How to classify Lever Job Applications with generative AI
Recruiting is a time-sensitive process and it's important to quickly identify promising candidates while filtering out unqualified ones. However, manually reviewing each job application can be a time-consuming and error-prone task. In this post, we’ll show you how to use generative AI to automatically classify Job Applications in Lever.
What is Text Classification?
Text classification is a natural language processing (NLP) technique that involves using machine learning algorithms to automatically assign one or more predefined categories or labels to a given piece of text. The algorithms typically learn from a training set of labeled text data and use statistical models to identify patterns and features in the text that can be used to classify new, unseen text data.
Text classification is used in a wide range of applications, from spam detection in emails to sentiment analysis in social media posts and reviews. It has become an essential tool for many industries that rely on large amounts of text data, helping to automate tasks and extract valuable insights from the data.
Example Use Cases
Use cases for classifying job applications in Lever include:
- Automatically classify applications by job title and department
- Identify and classify spam applications
- Automatically prioritize high-potential applications
- Automatically reject unqualified applications
- Reducing average application review time
Teams that might find these use cases helpful include: recruiting, HR, hiring managers, and executives.
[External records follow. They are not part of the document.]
import Literature.Geometry.GeometricMeasureTheory.Currents
import Mathlib.Analysis.InnerProductSpace.NormDet
import Mathlib.Analysis.InnerProductSpace.GramSchmidtOrtho

/-!
# Simple `m`-vectors of frames in a common `m`-plane: the determinant rule

For an orthonormal frame `v : Fin m → V` of a real inner product space and an arbitrary frame
`w : Fin m → V` lying in the span of `v`, every `m`-covector sees `w` as `det ⟪vᵢ, wⱼ⟫` times `v`:

* `Covector.apply_eq_det_mul_of_mem_span` : `φ w = det (⟪vᵢ, wⱼ⟫) * φ v`;
* `frameVector_eq_det_smul_of_mem_span` : `frameVector w = det (⟪vᵢ, wⱼ⟫) • frameVector v`;
* `det_inner_sq_eq_det_gram` : `det (⟪vᵢ, wⱼ⟫) ^ 2 = det (⟪wᵢ, wⱼ⟫)` (the Gram determinant);
* `sq_det_inner_comp_eq_normDet_sq` / `abs_det_inner_comp_eq_normDet` : for `w = L ∘ e` with
  `L : P →L[ℝ] V` and `e` an orthonormal basis of `P`, `|det ⟪vᵢ, L eⱼ⟫| = normDet L`, whence
  `frameVector (L ∘ e) = ± normDet L • frameVector v`
  (`frameVector_comp_eq_normDet_smul_or`).

This is the pointwise linear algebra behind the area formula for currents: the push-forward
integrand `φ (DΓ e₁, …, DΓ eₘ)` equals `J Γ · φ (unit tangent m-vector)` up to orientation
(Federer, *Geometric Measure Theory*, 1.7.5–1.7.6 with 3.2.1 and 4.1.28).

## References

* H. Federer, *Geometric Measure Theory*, Springer 1969, 1.6.1, 1.7.5, 3.2.1, 4.1.28.
-/

noncomputable section

open scoped InnerProductSpace
open Set Module InnerProductSpace

namespace Literature.Geometry.GeometricMeasureTheory

variable {V : Type*} [NormedAddCommGroup V] [InnerProductSpace ℝ V] {m : ℕ}

/-- **Determinant rule.** For an orthonormal frame `v` and a frame `w` in its span, every
`m`-covector satisfies `φ w = det (⟪vᵢ, wⱼ⟫) * φ v`. [cite: Federer1969, 1.6.1, 1.7.5] -/
theorem Covector.apply_eq_det_mul_of_mem_span {v w : Fin m → V} (hv : Orthonormal ℝ v)
    (hw : ∀ j, w j ∈ Submodule.span ℝ (Set.range v)) (φ : Covector V m) :
    φ w = (Matrix.of fun i j => ⟪v i, w j⟫_ℝ).det * φ v := by
  classical
  -- an orthonormal basis `a` of `S = span v` from `v`
  set S : Submodule ℝ V := Submodule.span ℝ (Set.range v)
  let a₀ : Basis (Fin m) ℝ S := Basis.span hv.linearIndependent
  have ha₀ : ∀ i, (a₀ i : V) = v i := fun i =>
    congrArg Subtype.val (Basis.span_apply hv.linearIndependent i)
  have ha₀on : Orthonormal ℝ a₀ := by
    rw [orthonormal_iff_ite] at hv ⊢
    intro i j
    rw [Submodule.coe_inner, ha₀, ha₀]
    exact hv i j
  let a : OrthonormalBasis (Fin m) ℝ S := a₀.toOrthonormalBasis ha₀on
  have ha : ∀ i, (a i : V) = v i := fun i => by
    change ((a₀.toOrthonormalBasis ha₀on) i : V) = v i
    rw [Basis.coe_toOrthonormalBasis, ha₀]
  let w' : Fin m → S := fun j => ⟨w j, hw j⟩
  let ψ : S [⋀^Fin m]→ₗ[ℝ] ℝ := φ.toAlternatingMap.compLinearMap S.subtype
  have h1 := AlternatingMap.eq_smul_basis_det a.toBasis ψ
  have h2 := congrArg (fun f : S [⋀^Fin m]→ₗ[ℝ] ℝ => f w') h1
  simp only [AlternatingMap.smul_apply, smul_eq_mul] at h2
  have e1 : ψ w' = φ w := rfl
  have e2 : ψ (⇑a.toBasis) = φ v := by
    change φ (fun i => S.subtype (a.toBasis i)) = φ v
    congr 1
    funext i
    rw [OrthonormalBasis.coe_toBasis]
    exact ha i
  have e3 : a.toBasis.det w' = (Matrix.of fun i j => ⟪v i, w j⟫_ℝ).det := by
    rw [Basis.det_apply]
    congr 1
    ext i j
    rw [Basis.toMatrix_apply, OrthonormalBasis.coe_toBasis_repr_apply,
      OrthonormalBasis.repr_apply_apply, Matrix.of_apply, Submodule.coe_inner, ha]
  rw [← e1, h2, e2, e3, mul_comm]

/-- **Determinant rule for simple `m`-vectors**: `w₁ ∧ ⋯ ∧ wₘ = det (⟪vᵢ, wⱼ⟫) · v₁ ∧ ⋯ ∧ vₘ` for
`v` orthonormal and `w` in its span. [cite: Federer1969, 1.6.1] -/
theorem frameVector_eq_det_smul_of_mem_span {v w : Fin m → V} (hv : Orthonormal ℝ v)
    (hw : ∀ j, w j ∈ Submodule.span ℝ (Set.range v)) :
    frameVector w = (Matrix.of fun i j => ⟪v i, w j⟫_ℝ).det • frameVector v := by
  ext φ
  simp [frameVector_apply, Covector.apply_eq_det_mul_of_mem_span hv hw φ]

/-- Orthonormal expansion inside the span: `⟪wᵢ, wⱼ⟫ = ∑ₖ ⟪vₖ, wᵢ⟫ ⟪vₖ, wⱼ⟫`. [folklore] -/
theorem inner_eq_sum_inner_mul_inner_of_mem_span {v : Fin m → V} (hv : Orthonormal ℝ v) {x y : V}
    (hx : x ∈ Submodule.span ℝ (Set.range v)) :
    ⟪x, y⟫_ℝ = ∑ k, ⟪v k, x⟫_ℝ * ⟪v k, y⟫_ℝ := by
  classical
  set S : Submodule ℝ V := Submodule.span ℝ (Set.range v)
  let a₀ : Basis (Fin m) ℝ S := Basis.span hv.linearIndependent
  have ha₀ : ∀ i, (a₀ i : V) = v i := fun i =>
    congrArg Subtype.val (Basis.span_apply hv.linearIndependent i)
  have ha₀on : Orthonormal ℝ a₀ := by
    rw [orthonormal_iff_ite] at hv ⊢
    intro i j
    rw [Submodule.coe_inner, ha₀, ha₀]
    exact hv i j
  let a : OrthonormalBasis (Fin m) ℝ S := a₀.toOrthonormalBasis ha₀on
  have ha : ∀ i, (a i : V) = v i := fun i => by
    change ((a₀.toOrthonormalBasis ha₀on) i : V) = v i
    rw [Basis.coe_toOrthonormalBasis, ha₀]
  -- expand `x = ∑ ⟪v k, x⟫ v k`
  have hx' : x = ∑ k, ⟪v k, x⟫_ℝ • v k := by
    have := a.sum_repr (⟨x, hx⟩ : S)
    have h := congrArg Subtype.val this
    simp only [Submodule.coe_sum, Submodule.coe_smul, OrthonormalBasis.repr_apply_apply,
      Submodule.coe_inner, ha] at h
    exact h.symm
  conv_lhs => rw [hx']
  rw [sum_inner]
  refine Finset.sum_congr rfl fun k _ => ?_
  rw [real_inner_smul_left]

/-- `det (⟪vᵢ, wⱼ⟫)² = det (⟪wᵢ, wⱼ⟫)`: the square of the coefficient determinant is the Gram
determinant. [cite: Federer1969, 1.7.5] -/
theorem det_inner_sq_eq_det_gram {v w : Fin m → V} (hv : Orthonormal ℝ v)
    (hw : ∀ j, w j ∈ Submodule.span ℝ (Set.range v)) :
    (Matrix.of fun i j => ⟪v i, w j⟫_ℝ).det ^ 2 = (Matrix.of fun i j => ⟪w i, w j⟫_ℝ).det := by
  set M : Matrix (Fin m) (Fin m) ℝ := Matrix.of fun i j => ⟪v i, w j⟫_ℝ
  have hG : (Matrix.of fun i j => ⟪w i, w j⟫_ℝ) = M.transpose * M := by
    ext i j
    rw [Matrix.of_apply, Matrix.mul_apply, inner_eq_sum_inner_mul_inner_of_mem_span hv (hw i)]
    rfl
  rw [hG, Matrix.det_mul, Matrix.det_transpose, sq]

variable {P : Type*} [NormedAddCommGroup P] [InnerProductSpace ℝ P] [FiniteDimensional ℝ P]

/-- For `w = L ∘ e` (`e` an orthonormal basis of `P`): `det (⟪vᵢ, L eⱼ⟫)² = (normDet L)²`.
[cite: Federer1969, 1.7.5–1.7.6, 3.2.1] -/
theorem sq_det_inner_comp_eq_normDet_sq {v : Fin m → V} (hv : Orthonormal ℝ v)
    (L : P →L[ℝ] V) (e : OrthonormalBasis (Fin m) ℝ P)
    (hw : ∀ j, L (e j) ∈ Submodule.span ℝ (Set.range v)) :
    (Matrix.of fun i j => ⟪v i, L (e j)⟫_ℝ).det ^ 2 = (L : P →ₗ[ℝ] V).normDet ^ 2 := by
  classical
  rw [det_inner_sq_eq_det_gram hv (w := fun j => L (e j)) hw]
  have h := (L : P →ₗ[ℝ] V).normDet_sq_eq_det_gram e
  rw [RCLike.ofReal_real_eq_id, id_eq] at h
  rw [h]
  rfl

/-- `|det (⟪vᵢ, L eⱼ⟫)| = normDet L`. [cite: Federer1969, 1.7.5–1.7.6, 3.2.1] -/
theorem abs_det_inner_comp_eq_normDet {v : Fin m → V} (hv : Orthonormal ℝ v)
    (L : P →L[ℝ] V) (e : OrthonormalBasis (Fin m) ℝ P)
    (hw : ∀ j, L (e j) ∈ Submodule.span ℝ (Set.range v)) :
    |(Matrix.of fun i j => ⟪v i, L (e j)⟫_ℝ).det| = (L : P →ₗ[ℝ] V).normDet := by
  have h := sq_det_inner_comp_eq_normDet_sq hv L e hw
  have hn : 0 ≤ (L : P →ₗ[ℝ] V).normDet := LinearMap.normDet_nonneg _
  rw [← Real.sqrt_sq_eq_abs, h, Real.sqrt_sq hn]

/-- **Jacobian rule for simple vectors**: `L e₁ ∧ ⋯ ∧ L eₘ = ± normDet L · v₁ ∧ ⋯ ∧ vₘ` for any
orthonormal frame `v` spanning a plane containing `range L`. [cite: Federer1969, 1.7.6, 3.2.1, 4.1.28] -/
theorem frameVector_comp_eq_normDet_smul_or {v : Fin m → V} (hv : Orthonormal ℝ v)
    (L : P →L[ℝ] V) (e : OrthonormalBasis (Fin m) ℝ P)
    (hw : ∀ j, L (e j) ∈ Submodule.span ℝ (Set.range v)) :
    frameVector (fun j => L (e j)) = (L : P →ₗ[ℝ] V).normDet • frameVector v ∨
      frameVector (fun j => L (e j)) = -((L : P →ₗ[ℝ] V).normDet • frameVector v) := by
  have h1 := frameVector_eq_det_smul_of_mem_span hv (w := fun j => L (e j)) hw
  have h2 := abs_det_inner_comp_eq_normDet hv L e hw
  rcases abs_choice ((Matrix.of fun i j => ⟪v i, L (e j)⟫_ℝ).det) with h | h
  · left
    rw [h1, ← h2, h]
  · right
    have hd : (L : P →ₗ[ℝ] V).normDet = -(Matrix.of fun i j => ⟪v i, L (e j)⟫_ℝ).det := by
      rw [← h2, h]
    rw [h1, hd]
    ext φ
    simp

/-! ### The Gram–Schmidt frame is positively oriented -/

omit [FiniteDimensional ℝ P] in
/-- `⟪gramSchmidt w i, w i⟫ = ‖gramSchmidt w i‖ ^ 2`. [folklore] -/
theorem inner_gramSchmidt_self_eq_sq (w : Fin m → V) (i : Fin m) :
    ⟪gramSchmidt ℝ w i, w i⟫_ℝ = ‖gramSchmidt ℝ w i‖ ^ 2 := by
  conv_lhs => rw [gramSchmidt_def'' ℝ w i]
  rw [inner_add_right, real_inner_self_eq_norm_sq, inner_sum, add_eq_left]
  refine Finset.sum_eq_zero fun k hk => ?_
  rw [real_inner_smul_right, gramSchmidt_orthogonal ℝ w (Finset.mem_Iio.1 hk).ne', mul_zero]

omit [FiniteDimensional ℝ P] in
/-- The coefficient matrix of `w` in its Gram–Schmidt frame is upper triangular with determinant
`∏ ‖gramSchmidt w i‖`. [folklore] -/
theorem det_inner_gramSchmidtNormed_eq_prod {w : Fin m → V} (hw : LinearIndependent ℝ w) :
    (Matrix.of fun i j => ⟪gramSchmidtNormed ℝ w i, w j⟫_ℝ).det = ∏ i, ‖gramSchmidt ℝ w i‖ := by
  have htri : (Matrix.of fun i j => ⟪gramSchmidtNormed ℝ w i, w j⟫_ℝ).BlockTriangular id := by
    intro i j hij
    rw [Matrix.of_apply, gramSchmidtNormed, real_inner_smul_left,
      gramSchmidt_inv_triangular ℝ w (show j < i from hij), mul_zero]
  rw [Matrix.det_of_upperTriangular htri]
  refine Finset.prod_congr rfl fun i _ => ?_
  have hne : ‖gramSchmidt ℝ w i‖ ≠ 0 := norm_ne_zero_iff.2 (gramSchmidt_ne_zero i hw)
  rw [Matrix.of_apply, gramSchmidtNormed, real_inner_smul_left, inner_gramSchmidt_self_eq_sq,
    RCLike.ofReal_real_eq_id, id_eq]
  field_simp

omit [FiniteDimensional ℝ P] in
/-- The coefficient determinant of `w` in its Gram–Schmidt frame is positive. [folklore] -/
theorem det_inner_gramSchmidtNormed_pos {w : Fin m → V} (hw : LinearIndependent ℝ w) :
    0 < (Matrix.of fun i j => ⟪gramSchmidtNormed ℝ w i, w j⟫_ℝ).det := by
  rw [det_inner_gramSchmidtNormed_eq_prod hw]
  exact Finset.prod_pos fun i _ => norm_pos_iff.2 (gramSchmidt_ne_zero i hw)

omit [FiniteDimensional ℝ P] in
/-- Every `w j` lies in the span of the Gram–Schmidt frame of `w`. [folklore] -/
theorem mem_span_gramSchmidtNormed (w : Fin m → V) (j : Fin m) :
    w j ∈ Submodule.span ℝ (Set.range (gramSchmidtNormed ℝ w)) := by
  rw [span_gramSchmidtNormed_range, span_gramSchmidt]
  exact Submodule.subset_span (Set.mem_range_self j)

/-- **Jacobian rule, oriented form**: `L e₁ ∧ ⋯ ∧ L eₘ = normDet L · u₁ ∧ ⋯ ∧ uₘ` where `u` is the
Gram–Schmidt orthonormalisation of `(L eⱼ)` and `L` is injective.
[cite: Federer1969, 1.7.6, 3.2.1, 4.1.28] -/
theorem frameVector_comp_eq_normDet_smul_gramSchmidtNormed {L : P →L[ℝ] V}
    (hL : Function.Injective L) (e : OrthonormalBasis (Fin m) ℝ P) :
    frameVector (fun j => L (e j)) =
      (L : P →ₗ[ℝ] V).normDet • frameVector (gramSchmidtNormed ℝ fun j => L (e j)) := by
  have hw : LinearIndependent ℝ fun j => L (e j) := by
    have h := e.toBasis.linearIndependent.map' (L : P →ₗ[ℝ] V) (LinearMap.ker_eq_bot.2 hL)
    have hfun : (fun j => L (e j)) = ⇑(L : P →ₗ[ℝ] V) ∘ ⇑e.toBasis := by
      funext j
      simp
    rw [hfun]
    exact h
  have hv : Orthonormal ℝ (gramSchmidtNormed ℝ fun j => L (e j)) := gramSchmidtNormed_orthonormal hw
  have hmem := mem_span_gramSchmidtNormed (fun j => L (e j))
  have h1 := frameVector_eq_det_smul_of_mem_span hv hmem
  have h2 := abs_det_inner_comp_eq_normDet hv L e hmem
  rw [abs_of_pos (det_inner_gramSchmidtNormed_pos hw)] at h2
  rw [h1, h2]

/-- The same for an arbitrary linearly independent frame `w`: `w₁ ∧ ⋯ ∧ wₘ = c · u₁ ∧ ⋯ ∧ uₘ` with
`c = ∏ ‖gramSchmidt w i‖ > 0` and `u` the Gram–Schmidt frame. [folklore] -/
theorem frameVector_eq_prod_smul_gramSchmidtNormed {w : Fin m → V} (hw : LinearIndependent ℝ w) :
    frameVector w = (∏ i, ‖gramSchmidt ℝ w i‖) • frameVector (gramSchmidtNormed ℝ w) := by
  rw [← det_inner_gramSchmidtNormed_eq_prod hw]
  exact frameVector_eq_det_smul_of_mem_span (gramSchmidtNormed_orthonormal hw)
    (mem_span_gramSchmidtNormed w)

end Literature.Geometry.GeometricMeasureTheory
Finding your input data and categories
You first need to identify the data that you want to work with. Here, we are looking at Lever job applications. You can extract this data using the Lever API, export it in CSV format, query a list of applications from your data warehouse or BI tool, or copy and paste with an example application.
For more information on the Lever API see here: https://hire.lever.co/developers/api-docs
Next, you need to find or create your list of categories for classifying the applications. This might include job titles, departments, or qualifications.
Common examples of job titles include:
- Software Engineer
- Marketing Manager
- Sales Representative
- Product Designer
- Data Analyst
Once you have your data and categories, you can use generative AI to automatically classify your Lever job applications. This will help you to reduce the time it takes to review job applications and ensure that promising candidates are quickly identified.